I'm so sorry that you're struggling with PND. Have you got someone you can talk to today? A Counsellor or the PANDAS Foundation Helpline?

Jingleoverthatway · 30/12/2022 08:57

What are you doing to tackle your mental health? Medication? Therapy?

I don't think your DH sounds great at all but it's hard supporting a loved one with MH difficulties and getting on with the day to day. Christmas is a bloody hard time anyway, so much pressure, so much to do. Maybe some relationship counselling for the two of you might be suitable?

anotheronettc · 30/12/2022 10:26

Thanks for the advice. And you're right I should be taking steps for try and improve my mental health. I'm having low days but then really great days so I'll think I'm fine again then suddenly I'm not. He is normally a great support. Just these two incidents have shocked me a bit.

Just to clarify, when I went to bed at 9 we had spoken during the evening a lot and Personally as a one off over Christmas I didn't have an issue with him walking home with the baby anytime before midnight for example. I'm not exactly strict on bedtime. However 4am is a bit much and the being drunk.

And re his parents, they don't ignore him crying I just mean they let him wake up and walk to himself but settle himself, and this was just an assumption as I've never been able to get him to sleep at 6 pm ans sleep through the night. Anyway it was a silly remark from me probably but his repspinde about pushing me in front of a bus was shocking.

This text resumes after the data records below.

/-
Copyright: statement-level skeleton of a published paper (lit-balaban cell, Phase-2 proof seat p20, gen 3). No claims beyond
what the kernel checks below.
-/
import Literature.MathematicalPhysics.QuantumFieldTheory.Balaban1983to89.B3Sect3VectorSelfEnergy
import Literature.MathematicalPhysics.QuantumFieldTheory.Balaban1983to89.B3Eq28ForwardRefutation

/-!
# `Balaban1983to89.B3Eq329TorusCounterexample` — T. Bałaban, *(Higgs)₂,₃ quantum fields in a finite volume. III.
Renormalization*, Commun. Math. Phys. **88** (1983) 411–445 [Balaban1983Higgs3], p. 442: the vanishing of the square bracket
of (3.29) READ ON A FINITE TORUS fails — a kernel witness on the two-site torus

statement-level skeleton of published theorems with citation tags; proofs where landed; nothing here is a claim about the Yang–Mills mass gap

PDF held: `paper:balaban1983-higgs-2-3-quantum-fields-finite-volume` (journal page = PDF page + 410); pp. 440–442 read on the
×2 renders `run/shared/lean/pub/pub-balaban/b2b-balaban-ref1/pages/1983-cmp88-higgs23-III/1983-cmp88-higgs23-III-p030…p032-x2.png`.

CITATION HEADER (lean-in-tree rule).  lit-balaban PHASE 2, seat p20 (gen 3), row **B3.Eq3.25-3.32** (owner r15, referee ref-4);
companion of `…Balaban1983to89.B3Eq329WardVanishing` (p250378), which PROVES the p. 442 sentence *"the expression in the square
bracket above [the bracket of (3.29)] has exactly the form appearing in the Ward-Takahashi identity (2.26) with M² = 1, hence it
is equal to 0"* for the covariance `C^{(ξ)} = (−Δ^ξ + 1)^{−1}` of the INFINITE lattice `ξℤ^d` (where the momentum integrals
`∫_{|p|≤π/ξ}` of (3.24)/(3.28) live, `B3Sect3VectorSelfEnergy` T5).  WHAT IS HERE (GAPS.md **G-B3-08** made first-class): the
same sentence read on a FINITE torus `T^{(ξ)}` of `Setup` — the bracket `B3Sect3VectorSelfEnergy.bracket326 ξ τ C C C` of
(3.26)/(3.29) with all three propagators equal to the torus covariance `C = (−Δ^ξ + 1)^{−1}` (the kernel of the inverse for the
volume element `ξ^d`, `B3Sect3ScalarSelfEnergy.kernelOp`) — is NOT zero: on the one-dimensional two-site torus
(`B3Eq28ForwardRefutation.P2`: `d = 1`, `L = 3`, `m = K = 0`, so `2·L^{m+K−j} = 2` sites; `ξ = 1`) the covariance is
`C(x,x) = 3/5`, `C(x,x′) = 2/5` (`Ctor`, `Ctor_green`, `kernelOp_Ctor_left/right`), the Π-form of p. 440 evaluates to
`Π^{(ξ)}_{11}(y) = −(2/5)·tr q²` at both sites (`Pi2_Ctor`) and the bracket against the constant legs `g = g′ = 1`, `A = A′ = 1`
to `−(4/5)·tr q²` (`bracket326_Ctor`, `expr329_Ctor`); hence the finite-torus reading, universally quantified over the tori of
`Setup`, is false (`not_bracket329_torusReading`, `not_Pi2_torusReading`).  The mechanism (p. 442): the gauge function
`λ(y′) = Σ_{μ′} g′(y)A′_{μ′}(y)(y′_{μ′} − y_{μ′})` fed into (2.26) is linear, not periodic — on `ξℤ^d` a constant vector field is a
gradient, on a torus it is harmonic; numerically the torus bracket is exponentially small in the number of sites per direction
(`−2/5, −4/45, −8/2205, −16/4870845` for `2, 4, 8, 16` sites, `d = 1`, `ξ = 1`; `HOME/lit-balaban-p20/pi329_torus_check.py`).
Nothing else is asserted; the identity that DOES hold is `B3Eq329WardVanishing.Pi2Z_Cxi_eq_zero`.  Unit `lit-balaban-p20`
(literature-prover-lit-balaban-p20-g3-0), 2026-08-21; HOME `run/shared/lean/pub/lit-balaban/` (FILED.md).
-/

open scoped BigOperators

namespace Literature.MathematicalPhysics.QuantumFieldTheory.Balaban1983to89.B3Eq329TorusCounterexample

open LatticeFieldCalculus B3Sect3ScalarSelfEnergy B3Sect3VectorSelfEnergy B3Eq28ForwardRefutation

/-! ## 1. The witness: the covariance `(−Δ^ξ + 1)^{−1}` of the two-site torus, `ξ = 1` -/

/-- The covariance `C^{(ξ)} = (−Δ^ξ + 1)^{−1}` of the one-dimensional two-site torus `T^{(0)}` of `P2` at `ξ = 1`:
`−Δ^1 + 1 = [[3,−2],[−2,3]]`, inverse `(1/5)[[3,2],[2,3]]`. [cite: Balaban1983Higgs3, (3.16) p.437] -/
noncomputable def Ctor : Kernel P2 0 := fun x y => if x = y then 3 / 5 else 2 / 5

/-! ## 2. Enumeration of the two-site torus -/

/-- `d = 1`: every direction is `dir0`. [folklore] -/
private theorem fin_eq_dir0 (i : Fin P2.d) : i = dir0 :=
  Fin.ext (by have hi := i.isLt; change (i : ℕ) < 1 at hi; change (i : ℕ) = 0; omega)

/-- The two sites, labelled by `Fin 2`. [folklore] -/
private def siteEquiv : Fin 2 ≃ Site P2 0 where
  toFun k := site ((k : ℕ) : ZMod (P2.sitesPerDir 0))
  invFun x := ⟨(x dir0).val, (x dir0).val_lt⟩
  left_inv k := by
    refine Fin.ext ?_
    show (((k : ℕ) : ZMod (P2.sitesPerDir 0))).val = k
    exact ZMod.val_cast_of_lt k.isLt
  right_inv x := by
    funext i
    rw [fin_eq_dir0 i]
    exact ZMod.natCast_zmod_val (x dir0)

/-- A sum over the sites of the two-point torus. [folklore] -/
private theorem sum_site (F : Site P2 0 → ℝ) : ∑ x, F x = F (site 0) + F (site 1) := by
  rw [← Equiv.sum_comp siteEquiv F, Fin.sum_univ_two]
  simp [siteEquiv]

/-- A sum over the one direction. [folklore] -/
private theorem sum_dir (F : Fin P2.d → ℝ) : ∑ μ, F μ = F dir0 :=
  Fintype.sum_eq_single dir0 fun μ hμ => absurd (fin_eq_dir0 μ) hμ

/-- Every site is `site a`. [folklore] -/
private theorem eq_site (x : Site P2 0) : x = site (x dir0) := by
  funext i
  rw [fin_eq_dir0 i]
  rfl

/-- `ZMod 2 = {0, 1}`. [folklore] -/
private theorem zmod_cases (a : ZMod (P2.sitesPerDir 0)) : a = 0 ∨ a = 1 := by
  revert a
  decide

/-- `0 ≠ 1` on the two-site torus. [folklore] -/
private theorem one_ne_zero' : (1 : ZMod (P2.sitesPerDir 0)) ≠ 0 := by decide

/-- `1 + 1 = 0` on the two-site torus. [folklore] -/
private theorem one_add_one' : (1 : ZMod (P2.sitesPerDir 0)) + 1 = 0 := by decide

/-- The two sites are distinct. [folklore] -/
private theorem site_ne : site 0 ≠ site 1 := by
  intro h
  have h0 := congrFun h dir0
  simp only [site] at h0
  exact one_ne_zero' h0.symm

/-- The shift `x ↦ x + e_1` swaps the two sites. [folklore] -/
private theorem shift_site (a : ZMod (P2.sitesPerDir 0)) : (site a).shift dir0 = site (a + 1) := by
  funext i
  rw [fin_eq_dir0 i]
  simp [Site.shift, site]

/-- `a − 1 = a + 1` on the two-site torus. [folklore] -/
private theorem sub_one_eq' (a : ZMod (P2.sitesPerDir 0)) : a - 1 = a + 1 := by
  revert a
  decide

/-- The backward shift `x ↦ x − e_1` swaps the two sites as well. [folklore] -/
private theorem unshift_site (a : ZMod (P2.sitesPerDir 0)) : (site a).unshift dir0 = site (a + 1) := by
  funext i
  rw [fin_eq_dir0 i]
  simp [Site.unshift, site, sub_one_eq']

/-- The values of the covariance: `C(x,x) = 3/5`, `C(x,x′) = 2/5` for `x ≠ x′`. [cite: Balaban1983Higgs3, (3.16) p.437] -/
theorem Ctor_vals :
    Ctor (site 0) (site 0) = 3 / 5 ∧ Ctor (site 1) (site 1) = 3 / 5 ∧
      Ctor (site 0) (site 1) = 2 / 5 ∧ Ctor (site 1) (site 0) = 2 / 5 :=
  ⟨by simp [Ctor], by simp [Ctor], by simp [Ctor, site_ne], by simp [Ctor, site_ne.symm]⟩

/-! ## 3. `Ctor` is the covariance `(−Δ^ξ + 1)^{−1}` of the torus (`ξ = 1`, volume element `ξ^d = 1`) -/

/-- kernel: the Green equation `((−Δ^1 + 1)C(·,y))(x) = δ_{xy}` (`laplace` = the positive lattice Laplacian `−Δ^η` of the calculus,
`c = ξ⁻¹ = 1`). [cite: Balaban1983Higgs3, (3.16) p.437] -/
theorem Ctor_green (x y : Site P2 0) :
    laplace 1 (fun z => Ctor z y) x + Ctor x y = if x = y then 1 else 0 := by
  rw [eq_site x, eq_site y]
  simp only [laplace, sum_dir, smul_eq_mul, one_pow, one_mul, shift_site, unshift_site]
  rcases zmod_cases (x dir0) with hx | hx <;> rcases zmod_cases (y dir0) with hy | hy <;>
    simp [hx, hy, one_add_one', Ctor, site_ne, site_ne.symm] <;> norm_num

/-- kernel: `C` is a RIGHT inverse of `−Δ^ξ + 1` for the volume element `ξ^d = 1`: `(−Δ^1 + 1)(C f) = f`
(`kernelOp 1 C f = Σ_{x′} C(·,x′)f(x′)`). [cite: Balaban1983Higgs3, (3.16) p.437] -/
theorem kernelOp_Ctor_right (f : SiteField P2 0 ℝ) :
    laplace 1 (kernelOp 1 Ctor f) + kernelOp 1 Ctor f = f := by
  funext x
  rw [eq_site x]
  simp only [Pi.add_apply, laplace, sum_dir, smul_eq_mul, one_pow, one_mul, shift_site, unshift_site, kernelOp,
    sum_site]
  rcases zmod_cases (x dir0) with hx | hx <;>
    simp [hx, one_add_one', Ctor, site_ne, site_ne.symm] <;> ring

/-- kernel: `C` is a LEFT inverse of `−Δ^ξ + 1` for the volume element `ξ^d = 1`: `C((−Δ^1 + 1)f) = f`.
[cite: Balaban1983Higgs3, (3.16) p.437] -/
theorem kernelOp_Ctor_left (f : SiteField P2 0 ℝ) :
    kernelOp 1 Ctor (laplace 1 f + f) = f := by
  funext x
  rw [eq_site x]
  simp only [kernelOp, sum_site, Pi.add_apply, laplace, sum_dir, smul_eq_mul, one_pow, one_mul, shift_site,
    unshift_site]
  rcases zmod_cases (x dir0) with hx | hx <;>
    simp [hx, one_add_one', Ctor, site_ne, site_ne.symm] <;> ring

/-! ## 4. The Π-form and the bracket of (3.29) for the witness -/

/-- **Π^{(ξ)}_{11}(y) = −(2/5)·tr q² ≠ 0** at both sites of the two-site torus (`ξ = 1`, all three propagators `C = Ctor`):
the nonlocal sum `Σ_{y′}[−(C∂^{ξ*})(y,y′)(C∂^{ξ*})(y′,y) + C(y,y′)(∂^ξC∂^{ξ*})(y′,y)]` is `−2/25·τ + 2/25·τ = 0`, the local
terms give `−τC(0) − τξ(C∂^{ξ*})(0) = −3τ/5 + τ/5`. [cite: Balaban1983Higgs3, (3.29) p.442] -/
theorem Pi2_Ctor (τ : ℝ) (y : Site P2 0) : Pi2 1 τ Ctor Ctor Ctor dir0 dir0 y = -(2 / 5) * τ := by
  rw [eq_site y]
  simp only [Pi2, kerC, kerA, kerB, dAdjKernel, d2Kernel, sum_site, shift_site, inv_one, one_pow, one_mul,
    if_true]
  rcases zmod_cases (y dir0) with hy | hy <;>
    simp [hy, one_add_one', Ctor, site_ne, site_ne.symm] <;> ring

/-- **The square bracket of (3.29) on the two-site torus is `−(4/5)·tr q²`** for the constant legs `g = g′ = 1`,
`A = A′ = 1` (`bracket326 ξ τ C C C`, ξ = 1, via its Π-form `bracket326_eq_Pi2`). [cite: Balaban1983Higgs3, (3.29) p.442] -/
theorem bracket326_Ctor (τ : ℝ) :
    bracket326 1 τ Ctor Ctor Ctor (fun _ => 1) (fun _ => 1) (fun _ => 1) (fun _ => 1) = -(4 / 5) * τ := by
  rw [bracket326_eq_Pi2]
  simp only [sum_dir, Pi2_Ctor, sum_site, one_pow, one_mul, mul_one]
  ring

/-- **(3.29) on the two-site torus is `prefactor · (−(4/5)·tr q²)`**, nonzero whenever the prefactor and `tr q²` are.
[cite: Balaban1983Higgs3, (3.29) p.441] -/
theorem expr329_Ctor (s1 s0 τ : ℝ) :
    expr329 s1 s0 1 τ Ctor (fun _ => 1) (fun _ => 1) (fun _ => 1) (fun _ => 1) = prefactor329 s1 s0 P2.d * (-(4 / 5) * τ) := by
  rw [expr329, bracket326_Ctor]

/-! ## 5. The finite-torus reading of the p. 442 sentence is not an identity -/

/-- **p. 442 READ ON A FINITE TORUS is false (bracket form).**  The sentence *"the expression in the square bracket above has
exactly the form appearing in the Ward-Takahashi identity (2.26) with M² = 1, hence it is equal to 0"*, read for the bracket of
(3.29) = `bracket326 ξ (tr q²) C C C` on a torus `T^{(j)}` of `Setup` with `C` the covariance `(−Δ^ξ + 1)^{−1}` (a two-sided
inverse for the volume element `ξ^d`), universally quantified over the tori, `ξ > 0`, `tr q² ≠ 0` and the legs, fails for the
witness of §1 (`ξ = 1`, `tr q² = 1`: value `−4/5`).  TRUE instead on `ξℤ^d`: `B3Eq329WardVanishing.bracket329Z_Cxi_eq_zero`.
[cite: Balaban1983Higgs3, (3.29) p.442] -/
theorem not_bracket329_torusReading :
    ¬ ∀ (P : Params) (j : ℕ) (ξ τ : ℝ), 0 < ξ → τ ≠ 0 → ∀ C : Kernel P j,
        (∀ f : SiteField P j ℝ, laplace ξ⁻¹ (kernelOp (ξ ^ P.d) C f) + kernelOp (ξ ^ P.d) C f = f) →
        (∀ f : SiteField P j ℝ, kernelOp (ξ ^ P.d) C (laplace ξ⁻¹ f + f) = f) →
        ∀ (g g' : SiteField P j ℝ) (A A' : VecField P j ℝ), bracket326 ξ τ C C C g g' A A' = 0 := by
  intro h
  have h1 := h P2 0 1 1 one_pos one_ne_zero Ctor
    (fun f => by simpa using kernelOp_Ctor_right f) (fun f => by simpa using kernelOp_Ctor_left f)
    (fun _ => 1) (fun _ => 1) (fun _ => 1) (fun _ => 1)
  rw [bracket326_Ctor] at h1
  norm_num at h1

/-- **p. 442 READ ON A FINITE TORUS is false (Π-form).**  The pointwise reading `Π^{(ξ)}_{μμ′}(y) = 0` (the Π-form of p. 440 with
all propagators the torus covariance `(−Δ^ξ + 1)^{−1}`), universally quantified over the tori of `Setup`, fails for the witness
of §1 (`Π^{(1)}_{11}(y) = −2/5` for `tr q² = 1`).  TRUE instead on `ξℤ^d`: `B3Eq329WardVanishing.Pi2Z_Cxi_eq_zero`.
[cite: Balaban1983Higgs3, (3.29) p.442] -/
theorem not_Pi2_torusReading :
    ¬ ∀ (P : Params) (j : ℕ) (ξ τ : ℝ), 0 < ξ → ∀ C : Kernel P j,
        (∀ f : SiteField P j ℝ, laplace ξ⁻¹ (kernelOp (ξ ^ P.d) C f) + kernelOp (ξ ^ P.d) C f = f) →
        (∀ f : SiteField P j ℝ, kernelOp (ξ ^ P.d) C (laplace ξ⁻¹ f + f) = f) →
        ∀ (μ μ' : Fin P.d) (y : Site P j), Pi2 ξ τ C C C μ μ' y = 0 := by
  intro h
  have h1 := h P2 0 1 1 one_pos Ctor
    (fun f => by simpa using kernelOp_Ctor_right f) (fun f => by simpa using kernelOp_Ctor_left f)
    dir0 dir0 (site 0)
  rw [Pi2_Ctor] at h1
  norm_num at h1

end Literature.MathematicalPhysics.QuantumFieldTheory.Balaban1983to89.B3Eq329TorusCounterexample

Anyway I'm probably being dramatic. Our son is so well tempered and looked after please don't think he isn't. We rarely go out it's just been just at Christmas maybe I should let it go.

OP posts:
AnimalCrossingHere · 30/12/2022 14:31

I think you've received some good and some poor advice here OP.

I wouldn't be ok with my partner threatening physical violence.

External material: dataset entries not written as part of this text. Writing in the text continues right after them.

import Literature.AnabelianGeometry.EtaleTheta.FreeMonoidPerfectionRigidity

/-!
# Divisibility-disjointness `DvdDisjoint` ([EtTh] Prop. 3.2 (i) vocabulary): closure refuted, instance forms

Mochizuki, *The étale theta function and its Frobenioid-theoretic manifestations*, Publ. RIMS **45**
(2009), Prop. 3.2 (i), PRIMS p.296 (PDF p.70) [cite: MochizukiEtTh2009, Prop 3.2 (i) p.70]: the
monoid of effective divisors and its perfection "a direct product of copies of `ℚ_{≥0}`"; two effective
divisors are *disjoint* when they have no common component.

PROOF-ONLY companion (no `def`, no instance, no named fact) of abc-iut-L2-t6's
`FreeMonoidPerfectionRigidity.lean`, which declares the RELATION
`DvdDisjoint (a b : M) : Prop := ∀ c, c ∣ a → c ∣ b → c = 1` ("disjoint for divisibility") and uses it
in the isomorphism invariant `HasDisjointSups`.  abc-iut cell, block F (fact-proving wave), seat
abc-iut-f-118, FROZEN FACT-LIST row **F-0524** (`DvdDisjoint`, kernel_closedness = nodecl: a 2-ary
predicate with free arguments — plan R6 "vocabulary", R5 "a universal closure of a schema row is not
a fact").  What is PROVED here (kernel statements about OUR typed relation):

* `not_forall_dvdDisjoint` — the UNIVERSAL CLOSURE `∀ M a b, DvdDisjoint a b` is FALSE (instance
  counterexample: `M = ℤ_{≥0}` written multiplicatively, `a = b = 1 ∈ ℤ_{≥0}`, common divisor `1 ≠ 0`);
  so the row is an assumption about NAMED arguments only, never a closed fact;
* the instance forms in which the relation is actually used: symmetry (`DvdDisjoint.symm`,
  `dvdDisjoint_comm`), transport under `≃*` (`dvdDisjoint_map_iff`, the step inlined in the trunk's
  `HasDisjointSups.of_mulEquiv`), `DvdDisjoint 1 b` / `DvdDisjoint a 1` in monoids with trivial unit
  group (`dvdDisjoint_one_left/right`; e.g. `∏ ℤ_{≥0}`, `∏ ℚ_{≥0}`, `boundedDenom I`), self-disjointness
  forces `a = 1` (`eq_one_of_dvdDisjoint_self`), and the two POINTWISE CHARACTERISATIONS the trunk
  file's proofs run on: in `∏_J ℚ_{≥0}` disjoint ⟺ disjoint supports (`dvdDisjoint_pi_nnrat_iff`, the
  converse of the trunk's `eq_zero_or_eq_zero_of_dvdDisjoint`) and in `ℤ_{≥0}` disjoint ⟺ one of the
  two is `0` (`dvdDisjoint_nat_iff`).

Classical monoid algebra; nothing here bears on, or takes a side on, [IUTchIII] Cor. 3.12; a FACT row
is an assumption label, not an endorsement; typed ≠ proved.
-/

namespace Literature.AnabelianGeometry.EtaleTheta

open Multiplicative

universe u v

/-! ### General commutative monoids -/

section General

variable {M : Type u} {N : Type v} [CommMonoid M] [CommMonoid N]

/-- Divisibility-disjointness is symmetric. (F-0524 instance form.)
[cite: MochizukiEtTh2009, Prop 3.2 (i) p.70] -/
theorem DvdDisjoint.symm {a b : M} (h : DvdDisjoint a b) : DvdDisjoint b a :=
  fun c hcb hca => h c hca hcb

/-- Divisibility-disjointness is symmetric (iff form). (F-0524 instance form.)
[cite: MochizukiEtTh2009, Prop 3.2 (i) p.70] -/
theorem dvdDisjoint_comm {a b : M} : DvdDisjoint a b ↔ DvdDisjoint b a :=
  ⟨DvdDisjoint.symm, DvdDisjoint.symm⟩

/-- Self-disjointness of `a` says exactly that every divisor of `a` is `1`. (F-0524 instance form.)
[cite: MochizukiEtTh2009, Prop 3.2 (i) p.70] -/
theorem dvdDisjoint_self_iff (a : M) : DvdDisjoint a a ↔ ∀ c : M, c ∣ a → c = 1 :=
  ⟨fun h c hc => h c hc hc, fun h c hc _ => h c hc⟩

/-- A self-disjoint element is `1` (it divides itself). (F-0524 instance form.)
[cite: MochizukiEtTh2009, Prop 3.2 (i) p.70] -/
theorem eq_one_of_dvdDisjoint_self {a : M} (h : DvdDisjoint a a) : a = 1 :=
  h a dvd_rfl dvd_rfl

/-- In a monoid with trivial unit group (e.g. `∏ ℤ_{≥0}`, `∏ ℚ_{≥0}`, their submonoids), `1` is
disjoint from everything: a divisor of `1` is a unit, hence `1`. (F-0524 instance form.)
[cite: MochizukiEtTh2009, Prop 3.2 (i) p.70] -/
theorem dvdDisjoint_one_left [Subsingleton Mˣ] (b : M) : DvdDisjoint (1 : M) b :=
  fun _ hc _ => isUnit_iff_eq_one.mp (isUnit_of_dvd_one hc)

/-- In a monoid with trivial unit group, everything is disjoint from `1`. (F-0524 instance form.)
[cite: MochizukiEtTh2009, Prop 3.2 (i) p.70] -/
theorem dvdDisjoint_one_right [Subsingleton Mˣ] (a : M) : DvdDisjoint a (1 : M) :=
  (dvdDisjoint_one_left a).symm

/-- Divisibility-disjointness is transported by isomorphisms of monoids (the step inlined in the
trunk file's `HasDisjointSups.of_mulEquiv`). (F-0524 instance form.)
[cite: MochizukiEtTh2009, Prop 3.2 (i) p.70] -/
theorem dvdDisjoint_map_iff (e : M ≃* N) {a b : M} : DvdDisjoint (e a) (e b) ↔ DvdDisjoint a b := by
  constructor
  · intro h c hca hcb
    have h1 : e c = 1 := h (e c) (map_dvd e hca) (map_dvd e hcb)
    simpa using congrArg e.symm h1
  · intro h c hca hcb
    have h1 : e.symm c ∣ a := by simpa using map_dvd e.symm hca
    have h2 : e.symm c ∣ b := by simpa using map_dvd e.symm hcb
    have h3 : e.symm c = 1 := h (e.symm c) h1 h2
    simpa using congrArg e h3

end General

/-! ### `ℤ_{≥0}` written multiplicatively -/

section Nat

/-- Divisibility in `ℤ_{≥0}` (written multiplicatively) is the order. (F-0524 instance form.)
[cite: MochizukiEtTh2009, Prop 3.2 (i) p.70] -/
theorem nat_dvd_iff {a b : Multiplicative ℕ} : a ∣ b ↔ toAdd a ≤ toAdd b := by
  constructor
  · rintro ⟨c, rfl⟩
    rw [toAdd_mul]
    exact Nat.le_add_right _ _
  · intro h
    refine ⟨ofAdd (toAdd b - toAdd a), toAdd.injective ?_⟩
    rw [toAdd_mul, toAdd_ofAdd, Nat.add_sub_cancel' h]

/-- In `ℤ_{≥0}` two effective divisors are disjoint iff one of them is `0`. (F-0524 instance form.)
[cite: MochizukiEtTh2009, Prop 3.2 (i) p.70] -/
theorem dvdDisjoint_nat_iff {a b : Multiplicative ℕ} :
    DvdDisjoint a b ↔ toAdd a = 0 ∨ toAdd b = 0 := by
  constructor
  · intro h
    by_contra hne
    push Not at hne
    have h1 : ofAdd 1 ∣ a := nat_dvd_iff.mpr (Nat.one_le_iff_ne_zero.mpr hne.1)
    have h2 : ofAdd 1 ∣ b := nat_dvd_iff.mpr (Nat.one_le_iff_ne_zero.mpr hne.2)
    exact absurd (congrArg toAdd (h _ h1 h2)) (by simp)
  · rintro (h0 | h0) c hca hcb
    · have hc : toAdd c ≤ 0 := h0 ▸ nat_dvd_iff.mp hca
      exact toAdd.injective (Nat.le_zero.mp hc)
    · have hc : toAdd c ≤ 0 := h0 ▸ nat_dvd_iff.mp hcb
      exact toAdd.injective (Nat.le_zero.mp hc)

/-- **The universal closure of the FACT-LIST row F-0524 (`DvdDisjoint`) is FALSE**: in `ℤ_{≥0}` the
divisor `1` is not disjoint from itself (`1` is a common divisor `≠ 0`).  `DvdDisjoint` is a RELATION
on named arguments (plan R6), never a closed fact (R5).
[cite: MochizukiEtTh2009, Prop 3.2 (i) p.70] -/
theorem not_forall_dvdDisjoint : ¬ ∀ (M : Type) [CommMonoid M] (a b : M), DvdDisjoint a b := by
  intro h
  have h1 : (ofAdd 1 : Multiplicative ℕ) = 1 := eq_one_of_dvdDisjoint_self (h _ _ _)
  exact absurd (congrArg toAdd h1) (by simp)

/-- Pointed form of `not_forall_dvdDisjoint`: the explicit failing instance.
[cite: MochizukiEtTh2009, Prop 3.2 (i) p.70] -/
theorem not_dvdDisjoint_ofAdd_one : ¬ DvdDisjoint (ofAdd 1 : Multiplicative ℕ) (ofAdd 1) := by
  rw [dvdDisjoint_nat_iff]
  simp

end Nat

/-! ### The full product `∏_J ℚ_{≥0}` -/

section Pi

variable {J : Type u}

/-- **In `∏_J ℚ_{≥0}` two elements are divisibility-disjoint iff their supports are disjoint** (the
pointwise characterisation; `→` is the trunk file's `eq_zero_or_eq_zero_of_dvdDisjoint`, `←`: a common
divisor is pointwise below both, hence `0` at every index). (F-0524 instance form.)
[cite: MochizukiEtTh2009, Prop 3.2 (i) p.70] -/
theorem dvdDisjoint_pi_nnrat_iff {f g : J → Multiplicative ℚ≥0} :
    DvdDisjoint f g ↔ ∀ j, toAdd (f j) = 0 ∨ toAdd (g j) = 0 := by
  refine ⟨fun h j => eq_zero_or_eq_zero_of_dvdDisjoint h j, fun h c hcf hcg => ?_⟩
  funext j
  apply toAdd.injective
  rw [Pi.one_apply, toAdd_one]
  have h1 := (pi_nnrat_dvd_iff.mp hcf) j
  have h2 := (pi_nnrat_dvd_iff.mp hcg) j
  rcases h j with h0 | h0
  · rw [h0] at h1
    exact le_antisymm h1 zero_le
  · rw [h0] at h2
    exact le_antisymm h2 zero_le

/-- Distinct coordinate vectors `e_i ≠ e_j` of `∏_J ℚ_{≥0}` (any nonnegative weights) are disjoint —
the shape of the family used in the trunk file's `not_hasDisjointSups_boundedDenom`. (F-0524 instance form.)
[cite: MochizukiEtTh2009, Prop 3.2 (i) p.70] -/
theorem dvdDisjoint_mulSingle [DecidableEq J] {i j : J} (hij : i ≠ j) (p q : ℚ≥0) :
    DvdDisjoint (Pi.mulSingle i (ofAdd p) : J → Multiplicative ℚ≥0) (Pi.mulSingle j (ofAdd q)) := by
  rw [dvdDisjoint_pi_nnrat_iff]
  intro k
  by_cases hk : k = i
  · subst hk
    right
    simp [Pi.mulSingle_eq_of_ne hij]
  · left
    simp [Pi.mulSingle_eq_of_ne hk]

end Pi

end Literature.AnabelianGeometry.EtaleTheta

When, where and how you put your baby to bed is up to you. All that stuff is unrelated to the problem that he came home drunk and threatened to hurt you. You don't have to tolerate threatening behaviour.

I would call a DV charity and ask for advice. There are women on here with experience who will be in a better position to advise if there is anything you can do that may make your partner see the severity of this situation.

IsThePopeCatholic · 30/12/2022 14:39

What’s unacceptable is your dh looking after a baby while drunk - it’s also illegal. Also unacceptable, your dh making physical threats. Work on your mental health, op. When you are feeling more in control, decide what you want to do. It may be that you need to leave your dh.

Pantheon · 30/12/2022 14:51

A lot of red flags here, OP. I would chat to Pandas and Women's Aid and also book in to see your GP. I could not imagine my dp ever talking to me like that and we have 2 young dc and are under a lot of pressure/not a lot of sleep.